**Supplied data**
.....

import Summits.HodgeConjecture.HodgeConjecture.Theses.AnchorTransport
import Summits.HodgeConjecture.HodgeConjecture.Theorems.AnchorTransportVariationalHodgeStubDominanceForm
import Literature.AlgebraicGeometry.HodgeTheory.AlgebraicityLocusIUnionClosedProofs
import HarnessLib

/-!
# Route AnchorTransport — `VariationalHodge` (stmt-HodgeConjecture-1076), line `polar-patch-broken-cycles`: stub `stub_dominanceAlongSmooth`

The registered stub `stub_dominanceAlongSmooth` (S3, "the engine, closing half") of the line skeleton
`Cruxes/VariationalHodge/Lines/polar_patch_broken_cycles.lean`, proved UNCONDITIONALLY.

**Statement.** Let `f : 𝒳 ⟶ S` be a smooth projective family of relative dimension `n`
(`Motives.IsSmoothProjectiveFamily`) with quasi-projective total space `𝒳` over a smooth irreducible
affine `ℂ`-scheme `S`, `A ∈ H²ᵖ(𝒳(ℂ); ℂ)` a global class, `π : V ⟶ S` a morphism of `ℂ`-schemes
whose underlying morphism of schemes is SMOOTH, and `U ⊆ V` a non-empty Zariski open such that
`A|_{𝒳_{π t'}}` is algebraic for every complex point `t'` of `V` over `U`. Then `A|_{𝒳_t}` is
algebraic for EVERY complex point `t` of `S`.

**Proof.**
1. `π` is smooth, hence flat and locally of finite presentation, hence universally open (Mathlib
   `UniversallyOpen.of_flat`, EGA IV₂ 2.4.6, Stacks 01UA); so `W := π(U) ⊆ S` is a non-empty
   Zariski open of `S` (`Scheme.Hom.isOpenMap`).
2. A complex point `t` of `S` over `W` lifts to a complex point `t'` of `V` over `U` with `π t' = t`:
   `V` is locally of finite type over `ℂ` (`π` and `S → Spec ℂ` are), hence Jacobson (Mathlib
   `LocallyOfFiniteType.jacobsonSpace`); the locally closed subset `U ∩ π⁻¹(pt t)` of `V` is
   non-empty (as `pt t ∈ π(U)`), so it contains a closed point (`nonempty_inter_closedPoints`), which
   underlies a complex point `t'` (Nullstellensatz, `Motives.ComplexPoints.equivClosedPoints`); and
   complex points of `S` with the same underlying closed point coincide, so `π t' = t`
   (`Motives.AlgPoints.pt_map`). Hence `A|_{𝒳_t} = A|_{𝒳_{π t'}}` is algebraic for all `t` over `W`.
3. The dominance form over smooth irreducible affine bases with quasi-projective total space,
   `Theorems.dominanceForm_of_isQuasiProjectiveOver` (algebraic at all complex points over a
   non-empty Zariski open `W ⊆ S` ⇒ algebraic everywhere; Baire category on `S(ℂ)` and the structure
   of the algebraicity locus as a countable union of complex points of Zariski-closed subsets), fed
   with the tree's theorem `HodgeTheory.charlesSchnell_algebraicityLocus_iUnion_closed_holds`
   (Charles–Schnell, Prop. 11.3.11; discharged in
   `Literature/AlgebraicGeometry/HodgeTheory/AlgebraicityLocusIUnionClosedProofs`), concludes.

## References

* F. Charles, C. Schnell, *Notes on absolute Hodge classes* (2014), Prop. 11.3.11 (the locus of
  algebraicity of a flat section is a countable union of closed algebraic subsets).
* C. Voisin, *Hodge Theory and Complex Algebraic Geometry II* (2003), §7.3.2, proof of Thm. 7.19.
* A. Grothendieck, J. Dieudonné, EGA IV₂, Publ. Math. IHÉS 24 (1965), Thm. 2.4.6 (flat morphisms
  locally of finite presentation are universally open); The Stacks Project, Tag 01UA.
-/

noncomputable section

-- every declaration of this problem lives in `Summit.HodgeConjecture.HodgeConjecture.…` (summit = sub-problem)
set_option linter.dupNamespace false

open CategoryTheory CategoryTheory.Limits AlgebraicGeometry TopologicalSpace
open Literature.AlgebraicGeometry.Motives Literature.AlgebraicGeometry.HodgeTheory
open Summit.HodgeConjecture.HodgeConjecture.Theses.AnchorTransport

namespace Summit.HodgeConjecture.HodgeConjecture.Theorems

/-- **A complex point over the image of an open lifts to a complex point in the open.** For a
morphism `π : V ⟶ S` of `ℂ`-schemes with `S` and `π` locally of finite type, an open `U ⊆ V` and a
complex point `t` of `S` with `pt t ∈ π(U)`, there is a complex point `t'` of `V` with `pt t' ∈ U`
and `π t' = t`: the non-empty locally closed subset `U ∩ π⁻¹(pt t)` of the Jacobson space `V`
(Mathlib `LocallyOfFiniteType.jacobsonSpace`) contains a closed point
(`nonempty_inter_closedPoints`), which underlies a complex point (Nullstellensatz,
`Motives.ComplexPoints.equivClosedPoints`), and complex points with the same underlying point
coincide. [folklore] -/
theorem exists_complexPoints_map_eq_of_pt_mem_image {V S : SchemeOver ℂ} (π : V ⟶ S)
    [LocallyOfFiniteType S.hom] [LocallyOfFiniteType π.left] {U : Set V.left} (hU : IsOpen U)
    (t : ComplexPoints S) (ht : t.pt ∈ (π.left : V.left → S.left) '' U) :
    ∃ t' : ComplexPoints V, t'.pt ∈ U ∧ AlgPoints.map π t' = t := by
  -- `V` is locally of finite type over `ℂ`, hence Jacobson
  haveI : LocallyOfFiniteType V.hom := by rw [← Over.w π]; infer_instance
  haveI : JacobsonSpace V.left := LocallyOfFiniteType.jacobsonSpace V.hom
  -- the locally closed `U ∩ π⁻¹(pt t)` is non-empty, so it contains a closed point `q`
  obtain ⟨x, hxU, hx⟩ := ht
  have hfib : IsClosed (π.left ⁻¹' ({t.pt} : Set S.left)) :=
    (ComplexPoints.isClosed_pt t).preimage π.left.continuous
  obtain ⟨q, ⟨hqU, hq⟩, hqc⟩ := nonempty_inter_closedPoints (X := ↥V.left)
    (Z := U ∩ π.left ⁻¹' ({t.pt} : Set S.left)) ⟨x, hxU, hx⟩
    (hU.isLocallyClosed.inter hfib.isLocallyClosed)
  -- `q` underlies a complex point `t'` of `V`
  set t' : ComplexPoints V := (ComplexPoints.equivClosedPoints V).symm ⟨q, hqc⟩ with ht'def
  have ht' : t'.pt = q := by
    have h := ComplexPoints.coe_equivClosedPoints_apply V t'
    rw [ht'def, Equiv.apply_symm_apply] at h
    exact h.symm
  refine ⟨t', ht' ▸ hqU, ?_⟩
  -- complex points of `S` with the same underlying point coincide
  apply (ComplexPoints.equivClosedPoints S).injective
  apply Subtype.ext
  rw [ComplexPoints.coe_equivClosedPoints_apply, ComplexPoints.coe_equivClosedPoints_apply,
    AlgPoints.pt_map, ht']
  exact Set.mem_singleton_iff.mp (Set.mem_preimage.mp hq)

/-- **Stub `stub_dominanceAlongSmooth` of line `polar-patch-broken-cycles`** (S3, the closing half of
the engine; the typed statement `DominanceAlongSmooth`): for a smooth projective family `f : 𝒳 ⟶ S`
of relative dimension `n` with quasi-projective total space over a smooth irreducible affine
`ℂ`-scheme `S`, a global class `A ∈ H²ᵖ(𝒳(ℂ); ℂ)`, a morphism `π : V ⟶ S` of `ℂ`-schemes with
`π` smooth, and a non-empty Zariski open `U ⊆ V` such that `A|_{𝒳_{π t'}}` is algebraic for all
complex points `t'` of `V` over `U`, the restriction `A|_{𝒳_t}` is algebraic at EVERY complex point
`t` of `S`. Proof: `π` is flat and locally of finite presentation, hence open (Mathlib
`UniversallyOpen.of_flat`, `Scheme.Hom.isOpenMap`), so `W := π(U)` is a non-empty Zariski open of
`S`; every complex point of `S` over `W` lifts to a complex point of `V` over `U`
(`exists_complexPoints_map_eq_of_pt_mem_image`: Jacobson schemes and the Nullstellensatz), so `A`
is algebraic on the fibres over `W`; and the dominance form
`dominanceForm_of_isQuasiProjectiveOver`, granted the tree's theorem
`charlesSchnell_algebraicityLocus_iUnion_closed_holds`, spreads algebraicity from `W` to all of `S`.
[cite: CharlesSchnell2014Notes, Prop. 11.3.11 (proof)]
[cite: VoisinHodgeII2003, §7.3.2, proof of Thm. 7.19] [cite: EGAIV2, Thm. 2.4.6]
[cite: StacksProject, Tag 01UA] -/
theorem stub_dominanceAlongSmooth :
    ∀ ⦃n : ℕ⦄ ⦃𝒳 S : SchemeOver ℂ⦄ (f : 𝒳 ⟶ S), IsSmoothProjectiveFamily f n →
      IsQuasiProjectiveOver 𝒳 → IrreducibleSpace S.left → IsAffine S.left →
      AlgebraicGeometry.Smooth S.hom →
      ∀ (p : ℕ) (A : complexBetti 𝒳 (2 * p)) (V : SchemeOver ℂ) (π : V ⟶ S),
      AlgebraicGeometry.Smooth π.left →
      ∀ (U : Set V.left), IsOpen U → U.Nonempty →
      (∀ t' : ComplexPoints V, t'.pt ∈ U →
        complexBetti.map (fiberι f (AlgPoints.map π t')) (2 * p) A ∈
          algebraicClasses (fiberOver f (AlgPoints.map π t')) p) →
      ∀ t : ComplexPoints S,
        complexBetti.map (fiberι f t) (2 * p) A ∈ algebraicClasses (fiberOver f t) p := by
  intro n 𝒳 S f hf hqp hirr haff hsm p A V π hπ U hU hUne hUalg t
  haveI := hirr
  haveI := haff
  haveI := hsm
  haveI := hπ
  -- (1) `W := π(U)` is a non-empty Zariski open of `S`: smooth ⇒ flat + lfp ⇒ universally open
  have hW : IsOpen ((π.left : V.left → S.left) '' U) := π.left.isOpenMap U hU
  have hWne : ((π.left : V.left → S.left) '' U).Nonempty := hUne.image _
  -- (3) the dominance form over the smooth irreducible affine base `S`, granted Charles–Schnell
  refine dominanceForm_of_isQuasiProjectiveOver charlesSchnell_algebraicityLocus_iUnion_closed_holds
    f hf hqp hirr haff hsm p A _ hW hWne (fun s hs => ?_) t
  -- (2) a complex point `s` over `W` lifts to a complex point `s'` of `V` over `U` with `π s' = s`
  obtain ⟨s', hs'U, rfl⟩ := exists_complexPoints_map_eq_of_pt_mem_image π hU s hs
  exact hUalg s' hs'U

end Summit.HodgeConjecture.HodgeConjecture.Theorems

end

.....

**What is being asked**
The reply should consist solely of the lines above from the one that has "set_option linter.dupNamespace false" through the one that has "set t' : ComplexPoints", reproduced exactly.

**Completed task**
set_option linter.dupNamespace false

open CategoryTheory CategoryTheory.Limits AlgebraicGeometry TopologicalSpace
open Literature.AlgebraicGeometry.Motives Literature.AlgebraicGeometry.HodgeTheory
open Summit.HodgeConjecture.HodgeConjecture.Theses.AnchorTransport

namespace Summit.HodgeConjecture.HodgeConjecture.Theorems

/-- **A complex point over the image of an open lifts to a complex point in the open.** For a
morphism `π : V ⟶ S` of `ℂ`-schemes with `S` and `π` locally of finite type, an open `U ⊆ V` and a
complex point `t` of `S` with `pt t ∈ π(U)`, there is a complex point `t'` of `V` with `pt t' ∈ U`
and `π t' = t`: the non-empty locally closed subset `U ∩ π⁻¹(pt t)` of the Jacobson space `V`
(Mathlib `LocallyOfFiniteType.jacobsonSpace`) contains a closed point
(`nonempty_inter_closedPoints`), which underlies a complex point (Nullstellensatz,
`Motives.ComplexPoints.equivClosedPoints`), and complex points with the same underlying point
coincide. [folklore] -/
theorem exists_complexPoints_map_eq_of_pt_mem_image {V S : SchemeOver ℂ} (π : V ⟶ S)
    [LocallyOfFiniteType S.hom] [LocallyOfFiniteType π.left] {U : Set V.left} (hU : IsOpen U)
    (t : ComplexPoints S) (ht : t.pt ∈ (π.left : V.left → S.left) '' U) :
    ∃ t' : ComplexPoints V, t'.pt ∈ U ∧ AlgPoints.map π t' = t := by
  -- `V` is locally of finite type over `ℂ`, hence Jacobson
  haveI : LocallyOfFiniteType V.hom := by rw [← Over.w π]; infer_instance
  haveI : JacobsonSpace V.left := LocallyOfFiniteType.jacobsonSpace V.hom
  -- the locally closed `U ∩ π⁻¹(pt t)` is non-empty, so it contains a closed point `q`
  obtain ⟨x, hxU, hx⟩ := ht
  have hfib : IsClosed (π.left ⁻¹' ({t.pt} : Set S.left)) :=
    (ComplexPoints.isClosed_pt t).preimage π.left.continuous
  obtain ⟨q, ⟨hqU, hq⟩, hqc⟩ := nonempty_inter_closedPoints (X := ↥V.left)
    (Z := U ∩ π.left ⁻¹' ({t.pt} : Set S.left)) ⟨x, hxU, hx⟩
    (hU.isLocallyClosed.inter hfib.isLocallyClosed)
  -- `q` underlies a complex point `t'` of `V`
  set t' : ComplexPoints V := (ComplexPoints.equivClosedPoints V).symm ⟨q, hqc⟩ with ht'def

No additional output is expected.